/-- **`#𝓗_{t+1}(n) = #𝓗_0(n) · #H¹(red_{t+1→t})(𝓗_{t+1}(n))`** on a FULL `DVRSetting` (`e_i = i + 1`) with H.0–H.5, for
`n ∈ 𝓝^{(k)}`, `t + 1 ≤ k`: the kernel of `H¹(red_{t+1→t})` on `𝓗_{t+1}(n)` is `H¹(inc^{t+1})(𝓗_0(n)) ≅ 𝓗_0(n)` (Lemma 1.3.3:
«`H¹_𝓕(K, T[𝔪]) ≅ ℋ[𝔪]`»; `H¹(inc)` injective by H.5).
[cite: Howard2004HeegnerKolyvagin, Lemma 1.3.3 and the proof of Thm. 1.4.2 (arXiv:1202.6340 p. 7 L152–160, p0008 L116–L120)] -/
theorem card_selmerGroup_atLevel_succ_eq_card_zero_mul_card_map_redLEH1 (S : DVRSetting p K R N Rk Nbar Nq)
    (hy : S.SatisfiesH) (hfull : ∀ i, S.e i = i + 1) (k : ℕ) (n : Finset (HeightOneSpectrum (𝓞 K)))
    (hn : ↑n ⊆ S.levelPrimes k) (t : ℕ) (htk : t + 1 ≤ k) :
    Nat.card ↥(((S.t (t + 1)).atLevel S.jbar n).cond).selmerGroup =
      Nat.card ↥(((S.t 0).atLevel S.jbar n).cond).selmerGroup *
        Nat.card ↥((((S.t (t + 1)).atLevel S.jbar n).cond).selmerGroup.map (S.redLEH1 (Nat.le_succ t))) := by
  classical
  have hπm : S.π ∈ IsLocalRing.maximalIdeal R := by rw [hy.unif]; exact Ideal.mem_span_singleton_self _
  have hle : ∀ j, S.e j ≤ S.e (j + 1) := fun j => hy.e_strictMono.monotone (Nat.le_succ j)
  haveI : Finite ↥(((S.t (t + 1)).atLevel S.jbar n).cond).selmerGroup := S.finite_selmerGroup_modify hy (t + 1) ∅ ∅ n
  set H := (((S.t (t + 1)).atLevel S.jbar n).cond).selmerGroup with hH
  rw [card_eq_card_map_mul_card_ker (S.redLEH1 (Nat.le_succ t)) H, mul_comm]
  congr 1
  -- the kernel `{x ∈ 𝓗_{t+1}(n) | red x = 0}` is in bijection with `𝓗_0(n)` through `H¹(inc_{0→t+1})`
  have hj : S.e 0 = S.e (t + 1) - S.e t := by rw [hfull, hfull, hfull]; omega
  have htriv := S.htriv_of_subset_levelPrimes hy hn
  have key := fun (x : galoisCohomology (S.T.ρ (t + 1)) 1) (hx : x ∈ H) =>
    S.redLEH1_eq_zero_iff_exists_incH1LE hy hπm hle k n hn (Nat.le_succ t) (Nat.zero_le (t + 1)) htk hj x hx
  have hmem : ∀ a : ↥(((S.t 0).atLevel S.jbar n).cond).selmerGroup,
      AdicTower.incH1LE S.T S.π S.e hy.killed hy.ker_red hπm hle 0 (t + 1) (Nat.zero_le (t + 1)) a.1 ∈ H := fun a =>
    ((S.mem_selmerGroup_atLevel_and_pow_eq_zero_iff_exists_incH1LE hy hπm hle n k htriv (Nat.zero_le (t + 1)) htk
      _).2 ⟨a.1, a.2, rfl⟩).1
  have hker : ∀ a : ↥(((S.t 0).atLevel S.jbar n).cond).selmerGroup,
      (⟨_, hmem a⟩ : ↥H) ∈ ((S.redLEH1 (Nat.le_succ t)).comp H.subtype).ker := fun a => by
    rw [AddMonoidHom.mem_ker, AddMonoidHom.comp_apply]
    exact (key _ (hmem a)).2 ⟨a.1, a.2, rfl⟩
  symm
  refine Nat.card_congr (Equiv.ofBijective (fun a => (⟨⟨_, hmem a⟩, hker a⟩ :
    ↥((S.redLEH1 (Nat.le_succ t)).comp H.subtype).ker)) ⟨?_, ?_⟩)
  · -- injective: `H¹(inc_{0→t+1})` is
    intro a b hab
    have h1 := congrArg (fun z : ↥((S.redLEH1 (Nat.le_succ t)).comp H.subtype).ker =>
      ((z : ↥H) : galoisCohomology (S.T.ρ (t + 1)) 1)) hab
    exact Subtype.ext (S.incH1LE_injective hy hπm hle 0 (t + 1) (Nat.zero_le (t + 1)) h1)
  · -- surjective: a class of `𝓗_{t+1}(n)` killed by `red` comes from `𝓗_0(n)`
    rintro ⟨⟨x, hx⟩, hx0⟩
    have hx0' : S.redLEH1 (Nat.le_succ t) x = 0 := by
      rw [AddMonoidHom.mem_ker, AddMonoidHom.comp_apply] at hx0
      exact hx0
    obtain ⟨a, ha, hax⟩ := (key x hx).1 hx0'
    exact ⟨⟨a, ha⟩, Subtype.ext (Subtype.ext hax)⟩

/-- **`#𝓗_{t+1}(n) = #𝓗_t(n) · #H¹(red_{t+1→0})(𝓗_{t+1}(n))`** on a FULL `DVRSetting` with H.0–H.5, for `n ∈ 𝓝^{(k)}`,
`t + 1 ≤ k`: the kernel of `H¹(red_{t+1→0})` on `𝓗_{t+1}(n)` is `H¹(inc)(𝓗_t(n)) ≅ 𝓗_t(n)` (Lemma 1.3.3:
«`H¹_𝓕(K, T/𝔪^sT) ≅ ℋ[𝔪^s]`»).
[cite: Howard2004HeegnerKolyvagin, Lemma 1.3.3 and the proof of Thm. 1.4.2 (arXiv:1202.6340 p. 7 L152–160, p0008 L116–L120)] -/
theorem card_selmerGroup_atLevel_succ_eq_card_mul_card_map_redLEH1_zero (S : DVRSetting p K R N Rk Nbar Nq)
    (hy : S.SatisfiesH) (hfull : ∀ i, S.e i = i + 1) (k : ℕ) (n : Finset (HeightOneSpectrum (𝓞 K)))
    (hn : ↑n ⊆ S.levelPrimes k) (t : ℕ) (htk : t + 1 ≤ k) :
    Nat.card ↥(((S.t (t + 1)).atLevel S.jbar n).cond).selmerGroup =
      Nat.card ↥(((S.t t).atLevel S.jbar n).cond).selmerGroup *
        Nat.card ↥((((S.t (t + 1)).atLevel S.jbar n).cond).selmerGroup.map (S.redLEH1 (Nat.zero_le (t + 1)))) := by
  classical
  have hπm : S.π ∈ IsLocalRing.maximalIdeal R := by rw [hy.unif]; exact Ideal.mem_span_singleton_self _
  have hle : ∀ j, S.e j ≤ S.e (j + 1) := fun j => hy.e_strictMono.monotone (Nat.le_succ j)
  haveI : Finite ↥(((S.t (t + 1)).atLevel S.jbar n).cond).selmerGroup := S.finite_selmerGroup_modify hy (t + 1) ∅ ∅ n
  set H := (((S.t (t + 1)).atLevel S.jbar n).cond).selmerGroup with hH
  rw [card_eq_card_map_mul_card_ker (S.redLEH1 (Nat.zero_le (t + 1))) H, mul_comm]
  congr 1
  have hj : S.e t = S.e (t + 1) - S.e 0 := by rw [hfull, hfull, hfull]; omega
  have htriv := S.htriv_of_subset_levelPrimes hy hn
  have key := fun (x : galoisCohomology (S.T.ρ (t + 1)) 1) (hx : x ∈ H) =>
    S.redLEH1_eq_zero_iff_exists_incH1LE hy hπm hle k n hn (Nat.zero_le (t + 1)) (Nat.le_succ t) htk hj x hx
  have hmem : ∀ a : ↥(((S.t t).atLevel S.jbar n).cond).selmerGroup,
      AdicTower.incH1LE S.T S.π S.e hy.killed hy.ker_red hπm hle t (t + 1) (Nat.le_succ t) a.1 ∈ H := fun a =>
    ((S.mem_selmerGroup_atLevel_and_pow_eq_zero_iff_exists_incH1LE hy hπm hle n k htriv (Nat.le_succ t) htk
      _).2 ⟨a.1, a.2, rfl⟩).1
  have hker : ∀ a : ↥(((S.t t).atLevel S.jbar n).cond).selmerGroup,
      (⟨_, hmem a⟩ : ↥H) ∈ ((S.redLEH1 (Nat.zero_le (t + 1))).comp H.subtype).ker := fun a => by
    rw [AddMonoidHom.mem_ker, AddMonoidHom.comp_apply]
    exact (key _ (hmem a)).2 ⟨a.1, a.2, rfl⟩
  symm
  refine Nat.card_congr (Equiv.ofBijective (fun a => (⟨⟨_, hmem a⟩, hker a⟩ :
    ↥((S.redLEH1 (Nat.zero_le (t + 1))).comp H.subtype).ker)) ⟨?_, ?_⟩)
  · intro a b hab
    have h1 := congrArg (fun z : ↥((S.redLEH1 (Nat.zero_le (t + 1))).comp H.subtype).ker =>
      ((z : ↥H) : galoisCohomology (S.T.ρ (t + 1)) 1)) hab
    exact Subtype.ext (S.incH1LE_injective hy hπm hle t (t + 1) (Nat.le_succ t) h1)
  · rintro ⟨⟨x, hx⟩, hx0⟩
    have hx0' : S.redLEH1 (Nat.zero_le (t + 1)) x = 0 := by
      rw [AddMonoidHom.mem_ker, AddMonoidHom.comp_apply] at hx0
      exact hx0
    obtain ⟨a, ha, hax⟩ := (key x hx).1 hx0'
    exact ⟨⟨a, ha⟩, Subtype.ext (Subtype.ext hax)⟩
import Summits.ResolutionOfSingularities.ResolutionOfSingularities.Theorems.FrobeniusClosingPatchingRelPerfectRoofEngine
import Summits.ResolutionOfSingularities.ResolutionOfSingularities.Theorems.FrobeniusClosingPatchingRelPerfectBlowupBaseChange
import Summits.ResolutionOfSingularities.ResolutionOfSingularities.Theorems.PatchingRelPerfect.Negative.PunctualAtom
import Literature.AlgebraicGeometry.Resolution.BlowupsComposition
import Literature.AlgebraicGeometry.Resolution.GenericFibreResolutionDatum
import Literature.AlgebraicGeometry.Resolution.KollarFunctorLinearCentre
import HarnessLib

/-!
# Crux `PatchingRelPerfect` (stmt-ResolutionOfSingularities-16161), chain w52:
# P0 re-glue stub β — the roof engine in BLOW-UP FORM (`stub_roofEngineBlowup`)

[OURS · L1 W5.2 · stub β] In the planner's v4 proposal P0 (CHAIN.md v0.1 §3) the algebraized atom
is only available in BLOW-UP FORM (`PunctualPerfClosedBlowup p 4`: the local scheme `T` must be
a blowing up `Bl_I Spec S`, `I ≠ 0`).  Temkin's Noetherian induction (landed `stub_roofEngine`,
p169738) already carries the current model `f : X' → M` as a blowing up along an ideal sheaf `J₀`;
if moreover the regular ROOF `q : M → N` at the closed bad point is a blowing up along `I₀`
(`RoofEngineBlowup p`: supplied by W4′ `exists_roof_isBlowup`), then `X' → N` is a blowing up
(Stacks 080B, `IsBlowup.exists_isBlowup_comp`), so is its flat base change
`T = X' ×_N Spec 𝒪_{N,n} → Spec 𝒪_{N,n}` (W4, `IsBlowup.pullback_snd_of_flat` with
`flat_fromSpecStalk`), along `Ĩ` for an ideal `I ⊆ 𝒪_{N,n}` (`affineBlowup.exists_eq_idealSheaf`)
which is non-zero because `T` is non-empty.  Everything else is the landed closed step / engine
VERBATIM (p169477, p169738):

* `stub_roofEngineClosedStepBlowup` — the closed step fed by the blow-up-form atom;
* `stub_roofEngineBlowup` — `LocalDesingNonClosedFour → PunctualPerfClosedBlowup p 4 →
  RoofEngineBlowup p`, unfolded (typed targets `ChainW52.PunctualPerfClosedBlowup`,
  `ChainW52.RoofEngineBlowup`).

Nothing here is a statement of the manuscript under review; no definition or named fact is
introduced.

## Sources

* M. Temkin, Adv. Math. 219 (2008), §2.1 (Lemma 2.1.1), Prop. 2.3.4 (proof, p. 12). [Temkin2008]
* The Stacks Project, Tags 080B, 01J7. [StacksProject]
* U. Görtz, T. Wedhorn, *Algebraic Geometry I* (2nd ed., 2020), Prop. 13.91, (13.19). [GortzWedhorn2020]
-/

set_option linter.dupNamespace false -- single-problem summit: doubled namespace component is forced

○ ○ ○

Beginning at the line above that contains "AdicTower.incH1LE S.T S.π S.e hy.killed hy.ker_red hπm hle t", return each line exactly through the line that contains "(⟨_, hmem a⟩ : ↥H) ∈ ((S.redLEH1 (Nat.zero_le", and no others.

▶ _TASK OUTPUT_
      AdicTower.incH1LE S.T S.π S.e hy.killed hy.ker_red hπm hle t (t + 1) (Nat.le_succ t) a.1 ∈ H := fun a =>
    ((S.mem_selmerGroup_atLevel_and_pow_eq_zero_iff_exists_incH1LE hy hπm hle n k htriv (Nat.le_succ t) htk
      _).2 ⟨a.1, a.2, rfl⟩).1
  have hker : ∀ a : ↥(((S.t t).atLevel S.jbar n).cond).selmerGroup,
      (⟨_, hmem a⟩ : ↥H) ∈ ((S.redLEH1 (Nat.zero_le (t + 1))).comp H.subtype).ker := fun a => by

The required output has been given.